Task item:
Set down the records again. Every word and mark must match exactly.

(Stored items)
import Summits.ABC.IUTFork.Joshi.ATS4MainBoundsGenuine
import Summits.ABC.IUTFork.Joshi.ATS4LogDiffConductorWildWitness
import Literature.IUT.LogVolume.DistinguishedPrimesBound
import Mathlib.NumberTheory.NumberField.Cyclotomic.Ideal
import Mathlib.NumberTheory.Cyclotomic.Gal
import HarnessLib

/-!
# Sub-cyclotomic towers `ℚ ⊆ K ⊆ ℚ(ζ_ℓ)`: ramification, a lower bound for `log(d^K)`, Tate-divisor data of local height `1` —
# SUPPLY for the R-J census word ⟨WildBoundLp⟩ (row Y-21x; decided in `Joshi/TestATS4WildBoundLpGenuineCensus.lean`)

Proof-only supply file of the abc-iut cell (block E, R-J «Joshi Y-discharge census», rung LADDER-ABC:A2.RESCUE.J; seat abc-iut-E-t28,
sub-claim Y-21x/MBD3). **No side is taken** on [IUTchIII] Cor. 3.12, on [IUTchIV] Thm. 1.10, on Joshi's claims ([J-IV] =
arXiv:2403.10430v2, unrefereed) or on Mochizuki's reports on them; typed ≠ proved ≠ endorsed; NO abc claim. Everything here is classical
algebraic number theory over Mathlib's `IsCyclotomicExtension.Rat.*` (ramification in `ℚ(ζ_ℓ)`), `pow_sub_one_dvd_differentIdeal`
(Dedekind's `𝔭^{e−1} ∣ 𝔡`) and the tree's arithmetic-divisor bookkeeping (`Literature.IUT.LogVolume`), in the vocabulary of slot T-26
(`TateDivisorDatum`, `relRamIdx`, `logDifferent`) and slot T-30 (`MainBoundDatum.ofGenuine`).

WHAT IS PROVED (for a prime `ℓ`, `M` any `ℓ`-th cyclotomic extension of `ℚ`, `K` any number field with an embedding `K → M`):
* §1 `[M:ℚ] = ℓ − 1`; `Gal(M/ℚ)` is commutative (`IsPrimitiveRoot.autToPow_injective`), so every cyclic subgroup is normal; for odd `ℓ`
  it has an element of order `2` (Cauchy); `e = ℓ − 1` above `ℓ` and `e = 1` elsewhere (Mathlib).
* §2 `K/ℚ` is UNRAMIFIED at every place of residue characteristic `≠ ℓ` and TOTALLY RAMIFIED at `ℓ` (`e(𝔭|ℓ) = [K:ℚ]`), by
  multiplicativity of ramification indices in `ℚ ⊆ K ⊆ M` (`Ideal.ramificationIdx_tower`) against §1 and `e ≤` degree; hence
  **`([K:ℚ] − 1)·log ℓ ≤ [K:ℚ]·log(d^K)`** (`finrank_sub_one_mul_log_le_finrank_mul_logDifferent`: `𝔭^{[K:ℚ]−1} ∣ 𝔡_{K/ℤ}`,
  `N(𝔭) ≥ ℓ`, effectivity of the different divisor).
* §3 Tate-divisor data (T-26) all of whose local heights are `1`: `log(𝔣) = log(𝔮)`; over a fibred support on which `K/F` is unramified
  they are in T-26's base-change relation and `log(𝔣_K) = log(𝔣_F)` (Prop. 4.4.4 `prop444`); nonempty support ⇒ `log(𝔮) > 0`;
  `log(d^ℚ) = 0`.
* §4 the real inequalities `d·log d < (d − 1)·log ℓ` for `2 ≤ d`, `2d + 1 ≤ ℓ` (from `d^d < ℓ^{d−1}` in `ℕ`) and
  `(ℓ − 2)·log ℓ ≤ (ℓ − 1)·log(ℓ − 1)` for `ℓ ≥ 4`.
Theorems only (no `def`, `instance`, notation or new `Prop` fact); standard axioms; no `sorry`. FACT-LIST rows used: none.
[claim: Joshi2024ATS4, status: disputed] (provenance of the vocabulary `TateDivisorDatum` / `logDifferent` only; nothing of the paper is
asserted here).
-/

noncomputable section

Answer to this exercise:
import Summits.ABC.IUTFork.Joshi.ATS4MainBoundsGenuine
import Summits.ABC.IUTFork.Joshi.ATS4LogDiffConductorWildWitness
import Literature.IUT.LogVolume.DistinguishedPrimesBound
import Mathlib.NumberTheory.NumberField.Cyclotomic.Ideal
import Mathlib.NumberTheory.Cyclotomic.Gal
import HarnessLib

/-!
# Sub-cyclotomic towers `ℚ ⊆ K ⊆ ℚ(ζ_ℓ)`: ramification, a lower bound for `log(d^K)`, Tate-divisor data of local height `1` —
# SUPPLY for the R-J census word ⟨WildBoundLp⟩ (row Y-21x; decided in `Joshi/TestATS4WildBoundLpGenuineCensus.lean`)

Proof-only supply file of the abc-iut cell (block E, R-J «Joshi Y-discharge census», rung LADDER-ABC:A2.RESCUE.J; seat abc-iut-E-t28,
sub-claim Y-21x/MBD3). **No side is taken** on [IUTchIII] Cor. 3.12, on [IUTchIV] Thm. 1.10, on Joshi's claims ([J-IV] =
arXiv:2403.10430v2, unrefereed) or on Mochizuki's reports on them; typed ≠ proved ≠ endorsed; NO abc claim. Everything here is classical
algebraic number theory over Mathlib's `IsCyclotomicExtension.Rat.*` (ramification in `ℚ(ζ_ℓ)`), `pow_sub_one_dvd_differentIdeal`
(Dedekind's `𝔭^{e−1} ∣ 𝔡`) and the tree's arithmetic-divisor bookkeeping (`Literature.IUT.LogVolume`), in the vocabulary of slot T-26
(`TateDivisorDatum`, `relRamIdx`, `logDifferent`) and slot T-30 (`MainBoundDatum.ofGenuine`).

WHAT IS PROVED (for a prime `ℓ`, `M` any `ℓ`-th cyclotomic extension of `ℚ`, `K` any number field with an embedding `K → M`):
* §1 `[M:ℚ] = ℓ − 1`; `Gal(M/ℚ)` is commutative (`IsPrimitiveRoot.autToPow_injective`), so every cyclic subgroup is normal; for odd `ℓ`
  it has an element of order `2` (Cauchy); `e = ℓ − 1` above `ℓ` and `e = 1` elsewhere (Mathlib).
* §2 `K/ℚ` is UNRAMIFIED at every place of residue characteristic `≠ ℓ` and TOTALLY RAMIFIED at `ℓ` (`e(𝔭|ℓ) = [K:ℚ]`), by
  multiplicativity of ramification indices in `ℚ ⊆ K ⊆ M` (`Ideal.ramificationIdx_tower`) against §1 and `e ≤` degree; hence
  **`([K:ℚ] − 1)·log ℓ ≤ [K:ℚ]·log(d^K)`** (`finrank_sub_one_mul_log_le_finrank_mul_logDifferent`: `𝔭^{[K:ℚ]−1} ∣ 𝔡_{K/ℤ}`,
  `N(𝔭) ≥ ℓ`, effectivity of the different divisor).
* §3 Tate-divisor data (T-26) all of whose local heights are `1`: `log(𝔣) = log(𝔮)`; over a fibred support on which `K/F` is unramified
  they are in T-26's base-change relation and `log(𝔣_K) = log(𝔣_F)` (Prop. 4.4.4 `prop444`); nonempty support ⇒ `log(𝔮) > 0`;
  `log(d^ℚ) = 0`.
* §4 the real inequalities `d·log d < (d − 1)·log ℓ` for `2 ≤ d`, `2d + 1 ≤ ℓ` (from `d^d < ℓ^{d−1}` in `ℕ`) and
  `(ℓ − 2)·log ℓ ≤ (ℓ − 1)·log(ℓ − 1)` for `ℓ ≥ 4`.
Theorems only (no `def`, `instance`, notation or new `Prop` fact); standard axioms; no `sorry`. FACT-LIST rows used: none.
[claim: Joshi2024ATS4, status: disputed] (provenance of the vocabulary `TateDivisorDatum` / `logDifferent` only; nothing of the paper is
asserted here).
-/

noncomputable section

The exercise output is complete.